import Literature.MathematicalPhysics.QuantumFieldTheory.Balaban1983to89.B7Prop1Explicit
import Literature.MathematicalPhysics.QuantumFieldTheory.Balaban1983to89.BlockAveragingExpMeanLog
import Summits.HubbardSuperconductivity.HubbardSuperconductivity.Theorems.AnisotropyChordTransferFibre3FinXDEvalW

/-!
# Route `AnisotropyChord` / H0 rotor rung: FIN per-`L` SIDE-CONDITION cell facts, `L = 24` (GM₃ cells 111–111)

Kernel facts `sdCellAnyZ 24 (49/50) 20 la lb (c, bn, aD) = true` (regime clause `mHole ≥ 0 ∧ facMI·η·(aD + b/(2+cos θ)) < c` on the cell, or vacuity), g5's `xbEval` objects, `decide +kernel`.
Prover seat `hubbard-h0-rotor-p3` g7; helper for piece A = stmt-HubbardSuperconductivity-23918 of rung 19089 (`--supports`, helper class).
WHAT THIS IS NOT: nothing here proves superconductivity in the Hubbard model (rotor TARGET as worded stays FALSE, g15 verdict); kernel facts /
assembly for ONE conditional reduction at one `L`.
-/

set_option linter.dupNamespace false
set_option autoImplicit false

namespace Summit.HubbardSuperconductivity.HubbardSuperconductivity.Theorems.AnisotropyChord.Transfer.Fibre3

namespace FinXD

/-- side-condition cell `[1441817003881959, 1477862428979008]` of `L = 24` (`cert`). [folklore] -/
theorem sd24_111 : sdCellAnyZ 24 (49/50 : ℚ) 20 1441817003881959 1477862428979008 ((11/20 : ℚ), (17 : ℕ), (2/25 : ℚ)) = true := by (rw [← sdCellAnyZW_eq]; decide +kernel)

end FinXD

end Summit.HubbardSuperconductivity.HubbardSuperconductivity.Theorems.AnisotropyChord.Transfer.Fibre3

..........

The records above are to be output in full and without error.

import Literature.MathematicalPhysics.QuantumFieldTheory.Balaban1983to89.B7Prop1Explicit
import Literature.MathematicalPhysics.QuantumFieldTheory.Balaban1983to89.BlockAveragingExpMeanLog
import Summits.HubbardSuperconductivity.HubbardSuperconductivity.Theorems.AnisotropyChordTransferFibre3FinXDEvalW

/-!
# Route `AnisotropyChord` / H0 rotor rung: FIN per-`L` SIDE-CONDITION cell facts, `L = 24` (GM₃ cells 111–111)

Kernel facts `sdCellAnyZ 24 (49/50) 20 la lb (c, bn, aD) = true` (regime clause `mHole ≥ 0 ∧ facMI·η·(aD + b/(2+cos θ)) < c` on the cell, or vacuity), g5's `xbEval` objects, `decide +kernel`.
Prover seat `hubbard-h0-rotor-p3` g7; helper for piece A = stmt-HubbardSuperconductivity-23918 of rung 19089 (`--supports`, helper class).
WHAT THIS IS NOT: nothing here proves superconductivity in the Hubbard model (rotor TARGET as worded stays FALSE, g15 verdict); kernel facts /
assembly for ONE conditional reduction at one `L`.
-/

set_option linter.dupNamespace false
set_option autoImplicit false

namespace Summit.HubbardSuperconductivity.HubbardSuperconductivity.Theorems.AnisotropyChord.Transfer.Fibre3

namespace FinXD

/-- side-condition cell `[1441817003881959, 1477862428979008]` of `L = 24` (`cert`). [folklore] -/
theorem sd24_111 : sdCellAnyZ 24 (49/50 : ℚ) 20 1441817003881959 1477862428979008 ((11/20 : ℚ), (17 : ℕ), (2/25 : ℚ)) = true := by (rw [← sdCellAnyZW_eq]; decide +kernel)

end FinXD

end Summit.HubbardSuperconductivity.HubbardSuperconductivity.Theorems.AnisotropyChord.Transfer.Fibre3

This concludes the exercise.